= What is needed =
Output range, inclusive: from the line containing "sentences; the hub's" to the line containing "the whole of". Restate those lines from the data below word for word and only those.

= Records provided =

import Mathlib.NumberTheory.Cyclotomic.Basic
import Literature.NumberTheory.EllipticCurves.Wuthrich2014.ReducibleDivisibilityCyclotomicThree
import Literature.NumberTheory.EllipticCurves.Wuthrich2014.SurjectiveMultiplicativeDivisibility
import Literature.NumberTheory.EllipticCurves.PAdicLFunctionMinusMult
import HarnessLib

/-!
# Kato's divisibility at a NON-SPLIT MULTIPLICATIVE `p = 3` for curves with SURJECTIVE `ρ_{E,3^∞}`,
# read over `K = ℚ(ζ₃)` (Wuthrich 2014, Thm. 3 / Cor. 19, "proven by Kato"; named fact):
# `char_Λ X(E/ℚ(ζ_{3^∞})) ∋ u · L₃(E, ω⁰, T) · L₃(E, ω¹, T)`

Source, as PUBLISHED: C. Wuthrich, *On the integrality of modular symbols and Kato's Euler system
for elliptic curves*, Doc. Math. 19 (2014) 381–402 [Wuthrich2014]. §1 (journal p. 383, publisher PDF
= EMS Press article file 26230, page text held by the cell at
`run/shared/lean/b2b/bsd-rank1-residual/b2b-bsdres-lit/g8/wuthrich2014/publisher_ems26230/p0003.txt`,
lines 2–25; literature-seat private key `paper:url-8fdc00c72d68`): "Another consequence of Theorem 1
concerns the main conjecture in Iwasawa theory for elliptic curves. **We formulate it here for the full
cyclotomic `ℤ_p^×`-extension.** Theorem 3. Let `E` be an elliptic curve and `p` an odd prime of
semi-stable reduction. Assume that `E[p]` is reducible as a Galois module over `ℚ`. Then the
characteristic series of the dual of the Selmer group over the cyclotomic extension `ℚ(ζ_{p^∞})`
divides the ideal generated by the `p`-adic `L`-function `L_p(E)` in the Iwasawa algebra
`Λ = ℤ_p⟦Gal(ℚ(ζ_{p^∞})/ℚ)⟧`. Note that our assumptions in the theorem imply that the reduction of
`E` at `p` is ordinary in the sense that `E` has either good ordinary or multiplicative reduction,
because `E[p]` is irreducible when `E` has supersingular reduction, see Proposition 12 in [22]. In
the case when `E` has split multiplicative reduction, we can strengthen our theorem, see Theorem 16.
**This theorem was proven by Kato in [10] in the case that the reduction is ordinary and the
representation on the Tate module was surjective.**" (p0003.txt L19–L25 for the two "ordinary"
sentences; the hub's older rendering `paper:doi-10-4171-dm-450` is the AUTHOR'S VERSION of
2013-04-23, whose p. 383 reads "proven by Kato in [8] in the case that the representation on the Tate
module was surjective" WITHOUT the "ordinary" clauses — cell literature seat gen 8, same folder,
`README.md` finding 3; this locator answers the referee's nit
`additive-p4-SurjMult-ordinary-parenthetical-unverified`, R116.6); §6 Cor. 19 (p. 398, publisher
text p0018.txt L63–L64: "If `E/ℚ` is a semi-stable elliptic curve and `p` an odd prime where `E` has
ordinary reduction") and its proof (p. 399): "If `E/ℚ` is a semi-stable elliptic curve and `p` an odd
prime where `E` has ordinary reduction, then `char_Λ X(E)`, or `I char_Λ X(E)` in the split multiplicative case,
divides the ideal generated by `L_p(E)`. Proof. By a theorem of Serre […] the image of `ρ̄_p` is either
the whole of `GL₂(𝔽_p)` or it is contained in a Borel subgroup. In the latter case the representation
`ρ̄_p` is reducible and in the first case the representation `ρ_p : G_ℚ → Aut(T_p E)` is surjective by
another result of Serre unless `p = 3`. Finally for `p = 3` we use the following lemma [Lemma 20] to
exclude that `ρ_p` is not surjective." — i.e. the FIRST CASE of the printed proof derives the
conclusion from the surjectivity of `ρ_p` on `T_p E` alone, at every odd `p` INCLUDING `p = 3`; §5
(p. 397): `X(E)` = the dual of `lim_n Sel(E/ℚ(ζ_{p^n}))`, "a finitely generated `Λ`-module …
`Λ`-torsion … in general in our situation"; §3 (p. 390): `Λ = ℤ_p⟦G⟧`, `M = ⊕ M_i`; §3.2 (p. 394):
at a non-split multiplicative prime the Coleman map "is injective and has finite cokernel … the same
proof [as Kato Prop. 17.11] also applies"; Cor. 18 (p. 398): `L_p(E) ∈ Λ` for semi-stable `p > 2`.
Torsion over the abelian base `ℚ(ζ₃)`: Greenberg, LNM 1716 Thm. 1.5 (Kato–Rohrlich), PDF p. 61.
Behind the attribution: Kato, Astérisque 295 (2004) Thm. 12.5 (4) under (12.5.2) (image of
`Gal(ℚ̄/ℚ(ζ_{p^∞}))` contains `SL₂(ℤ_p)`, implied by surjectivity of `ρ_{E,p^∞}` via `det = χ_p`).

ONE NAMED FACT (`def … : Prop`, nothing asserted, D-0014/D-0026): "Kato's theorem as attributed in
Wuthrich Thm. 3 / Cor. 19 (first case of the proof)", NON-SPLIT MULTIPLICATIVE clause at `p = 3` over
the `ℤ₃^×`-extension, read over `K = ℚ(ζ₃)` — the multiplicative sibling of the accepted reading-facts
`Kato2004.charIdeal_dvd_padicLFunction_cyclotomicThree_of_surjective` (p216633, Kato Thm. 17.4 (3) at a
GOOD ordinary `3`; referee R105.2, flag `Kato-17.4-p3-branch-split`) and, over `ℚ_∞`, of
`kato_charIdeal_dvd_multiplicative_of_surjective` (p181258, flag `Wu14-surj-attribution`). The `K`-reading
is the one given in full in `ReducibleDivisibilityCyclotomicThree` (p206900, flag
`Wu14-Thm16-p3-branch-split`): `ℚ(ζ_{3^∞}) = K_∞`, `X(E) = X(E/K_∞)` = the tree's `SelmerDualData` of a
`K`-model of `E_K`, `Λ(G) = Λ(Γ)e₊ ⊕ Λ(Γ)e₋`, hence `char_{Λ(Γ)} X(E/K_∞) ∋ L₃(E,ω⁰,T)·L₃(E,ω¹,T)`;
the local type at `3` is that of `ReducibleNonsplitMultiplicativeDivisibilityCyclotomicThree`: even
branch = THE `L` with `IsMultPAdicLFunctionOf f 3 (−1) L` (`a_3 = −1`, no exceptional zero, no factor
`I`), odd branch = `padicLFunctionMinusBranchMult f (−1) 1`. The image hypothesis is spelled, as in
every tree transcription of "the representation on the Tate module is surjective", as
`∀ n, HasSurjectiveModNGaloisRep (3^n)` (equivalent by compactness of the image; it implies (12.5.2)).

Hypotheses transcribed: `E = V` globally minimal over `ℚ`, multiplicative and not split multiplicative
at `3`, `ρ̄_{E,3^n}` onto for every `n`, `K` cyclotomic `{3}` over `ℚ`, `V'` any `K`-model of `E_K`, `κ`
cyclotomic with topological generator `γ`, `χ₃(γ)·ζ = 4`, `f` the newform of `E`, `D` a dual datum of
`Sel_{3^∞}(E/K_∞)`, the periods `ϖ·Ω_E = Ω⁺_f`, `ϖ'·|Ω⁻(E)| = Ω⁻_f`, and `L` the even branch.
Conclusion: `X(E/K_∞)` is `Λ`-torsion and `u ϖϖ' · L · L⁻₃(f,−1,ω¹,T) = ι g` for some `g ∈ char`,
`u ∈ ℤ₃ˣ`. Proposed flags: `Wu14-surj-attribution` (the surjective case is printed as Thm. 3 + the
attribution sentence and as the first case of the proof of Cor. 19, not as a separately numbered
theorem) and `Wu14-Thm16-p3-branch-split` (the `Δ = {±1}` reading). What is NOT here: the split clause
and its `I`, `p ≠ 3`, global semistability (Cor. 19's own hypothesis — replaced, as in p181258, by the
surjectivity it is used to produce), any proof.
-- TODO(general form): the statement for every odd `p` over `ℚ(μ_p)` and the split clause with `I`.

Consumer: the BSD rank-≤1 residual cell (`b2b-bsdres`, additive-p4, line V15): the (M)-rows of class
X4 at `p = 3` — `W ≅ V^{(−3)}` additive at `3`, `V` non-split multiplicative at `3`, `W[3]` (hence
`V[3]`) irreducible; `ρ_{V,3^∞}` onto follows in the tree from the census bits surj(3) ∧ ram(3) of `W`
(`forall_surj_pow_of_twist_pStar_of_surj_of_ram`). HONEST FRAMING: published inputs + kernel
composition only; no label changes; nothing here is "finishing BSD".
-/

set_option autoImplicit false

noncomputable section

open scoped Classical MatrixGroups ModularForm

open CongruenceSubgroup WeierstrassCurve Literature.NumberTheory.EllipticCurves
  Literature.NumberTheory.EllipticCurves.ModularForms
  Literature.NumberTheory.GaloisRepresentations

namespace Literature.NumberTheory.EllipticCurves.Wuthrich2014

/-- **Kato's divisibility at a NON-SPLIT MULTIPLICATIVE `p = 3` under surjective `ρ_{E,3^∞}`, read over
`K = ℚ(ζ₃)` (Wuthrich 2014 Thm. 3 with its attribution sentence, p. 383; Cor. 19, first case of the
proof, p. 399): `char_{Λ(Γ)} X(E/ℚ(ζ_{3^∞})) ∋ u · L₃(E, ω⁰, T) · L₃(E, ω¹, T)`.** As printed (§1,
p. 383): "We formulate it here for the full cyclotomic `ℤ_p^×`-extension. Theorem 3. Let `E` be an
elliptic curve and `p` an odd prime of semi-stable reduction. Assume that `E[p]` is reducible […]. Then
the characteristic series of the dual of the Selmer group over the cyclotomic extension [divides the
ideal generated by `L_p(E)`]. […] This theorem was proven by Kato in the case that [the reduction is
ordinary and] the representation on the Tate module was surjective."; Cor. 19 proof (p. 399): "in the
first case the representation `ρ_p : G_ℚ → Aut(T_p E)` is surjective […]". `Λ = ℤ_p⟦Gal(ℚ(ζ_{p^∞})/ℚ)⟧`,
`X(E)` the dual of `lim_n Sel(E/ℚ(ζ_{p^n}))` (§5 p. 397; torsion: loc. cit. and Greenberg LNM 1716
Thm. 1.5 for the abelian base `ℚ(ζ₃)`), `L_p(E) ∈ Λ` (Cor. 18) the Néron-normalised one-term MTT
measure at the multiplicative prime (`ε(p) = 0`, `α = a_p = −1`). For `p = 3`: `ℚ(ζ_{3^∞}) = K_∞`,
`K = ℚ(ζ₃)`, `X(E) = X(E/K_∞)` = the tree's Iwasawa module of any `K`-model `V'` of `E_K` (`κ`
cyclotomic, `χ₃(γ)·ζ = 4`), and `Λ(G) = Λ(Γ)e₊ ⊕ Λ(Γ)e₋` gives
`char_{Λ(Γ)} X(E/K_∞) ∋ L₃(E,ω⁰,T)·L₃(E,ω¹,T)` (the reading of `charIdeal_dvd_padicLFunction_cyclotomicThree`):
even branch = THE `L` with `IsMultPAdicLFunctionOf f 3 (−1) L`, odd branch =
`padicLFunctionMinusBranchMult f (−1) 1`, periods `ϖ·Ω_E = Ω⁺_f`, `ϖ'·|Ω⁻(E)| = Ω⁻_f`, units in
`u ∈ ℤ₃ˣ`. Image hypothesis spelled `∀ n, HasSurjectiveModNGaloisRep (3^n)` (as in
`kato_charIdeal_dvd_multiplicative_of_surjective`, p181258). Hypotheses: `V` globally minimal,
multiplicative not split at `3`, `ρ̄_{V,3^n}` onto for all `n`, `K`, `V'`, `κ`, `γ`, `ζ`, `f`, `D`, `ϖ`,
`ϖ'`, `L` as displayed. Conclusion: `D.IsTorsion ∧ ∃ g ∈ char, ∃ u, ι g = C(u ϖ ϖ')·(L · L⁻₃(f,−1,ω¹,T))`.
Named fact; nothing asserted; proposed flags `Wu14-surj-attribution`, `Wu14-Thm16-p3-branch-split`.
**RETIRED as a separate named fact (cell `b2b-bsdres`, referee ruling R120.2, 2026-08-20, endorsing
lit C175 (ii); deprecate-and-add):** this `p = 3` special case is a KERNEL CONSEQUENCE of the odd-`p`
reading `Wuthrich2014.kato_charIdeal_dvd_nonsplitMultiplicative_cyclotomicPrime_of_surjective`
(`SurjectiveMultiplicativeDivisibilityCyclotomicPrime.lean`) — derivation
`Wuthrich2014.kato_charIdeal_dvd_nonsplitMultiplicative_cyclotomicThree_of_surjective_of_cyclotomicPrime`
(`SurjectiveMultiplicativeDivisibilityCyclotomicThreeOfPrime.lean`, p238280); the cell's class-level
consumers were re-based on the odd-`p` readings in
`Summits/BirchSwinnertonDyer/Rank1Residual/Additive/SemistableTwistRankZeroThreeClassOfPrime.lean`
(p238590). New consumers take the general fact; existing consumers migrate to the `…OfPrime` form
when next touched; this `def` is kept verbatim only until no module references it, then removed.
[cite: Wuthrich2014, Thm. 3 and §1 (p. 383), Cor. 19 and its proof (pp. 398–399), §5 (p. 397), §3 (p. 390), §3.2 (p. 394), Cor. 18 (p. 398)]
[cite: GreenbergLNM1716, Thm. 1.5 (PDF p. 61)] [cite: Kato2004Asterisque, Thm. 12.5 (4) with (12.5.2) (p. 222)]
[cite: MazurTateTeitelbaum1986Invent, §I.10, §I.13] -/
def kato_charIdeal_dvd_nonsplitMultiplicative_cyclotomicThree_of_surjective : Prop :=
  ∀ (V : WeierstrassCurve ℚ) [V.IsElliptic] [V.IsGloballyMinimal]
    (K : Type) [Field K] [NumberField K] [IsCyclotomicExtension {3} ℚ K]
    (V' : WeierstrassCurve K) [V'.IsElliptic]
    {κ : ZpExtension K 3} {γ : Field.absoluteGaloisGroup K} {N : ℕ} [NeZero N]
    {f : CuspForm (Gamma0 N) 2},
    V.HasMultiplicativeReductionAtPrime 3 → ¬ V.HasSplitMultiplicativeReductionAtPrime 3 →
    (∀ n : ℕ, V.HasSurjectiveModNGaloisRep (3 ^ n : ℕ)) →
    (∃ C : VariableChange K, C • V.baseChange K = V') →
    κ.IsCyclotomic → κ.IsTopGenerator γ →
    (∃ ζ : ℤ_[3]ˣ, IsOfFinOrder ζ ∧
      ((GaloisRep.cyclotomicCharacter K 3 γ * ζ : ℤ_[3]ˣ) : ℤ_[3]) =
        (cyclotomicGenerator 3 : ℤ_[3])) →
    IsNewformOf V f →
    ∀ (D : V'.SelmerDualData κ γ) (ϖ ϖ' : ℚ),
      (ϖ : ℝ) * V.realPeriodRat = plusPeriod f →
      (ϖ' : ℝ) * V.imaginaryPeriodRat = minusPeriod f →
    ∀ (L : PowerSeries ℚ_[3]), IsMultPAdicLFunctionOf f 3 (-1) L →
      D.IsTorsion ∧
      ∃ g ∈ D.charIdeal, ∃ u : ℤ_[3]ˣ,
        iwasawaToPowerSeries 3 g =
          PowerSeries.C (((u : ℤ_[3]) : ℚ_[3]) * (ϖ : ℚ_[3]) * (ϖ' : ℚ_[3])) *
            (L * padicLFunctionMinusBranchMult f (-1 : ℚ_[3]) 1)

end Literature.NumberTheory.EllipticCurves.Wuthrich2014

end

= Your response =
sentences; the hub's older rendering `paper:doi-10-4171-dm-450` is the AUTHOR'S VERSION of
2013-04-23, whose p. 383 reads "proven by Kato in [8] in the case that the representation on the Tate
module was surjective" WITHOUT the "ordinary" clauses — cell literature seat gen 8, same folder,
`README.md` finding 3; this locator answers the referee's nit
`additive-p4-SurjMult-ordinary-parenthetical-unverified`, R116.6); §6 Cor. 19 (p. 398, publisher
text p0018.txt L63–L64: "If `E/ℚ` is a semi-stable elliptic curve and `p` an odd prime where `E` has
ordinary reduction") and its proof (p. 399): "If `E/ℚ` is a semi-stable elliptic curve and `p` an odd
prime where `E` has ordinary reduction, then `char_Λ X(E)`, or `I char_Λ X(E)` in the split multiplicative case,
divides the ideal generated by `L_p(E)`. Proof. By a theorem of Serre […] the image of `ρ̄_p` is either
the whole of `GL₂(𝔽_p)` or it is contained in a Borel subgroup. In the latter case the representation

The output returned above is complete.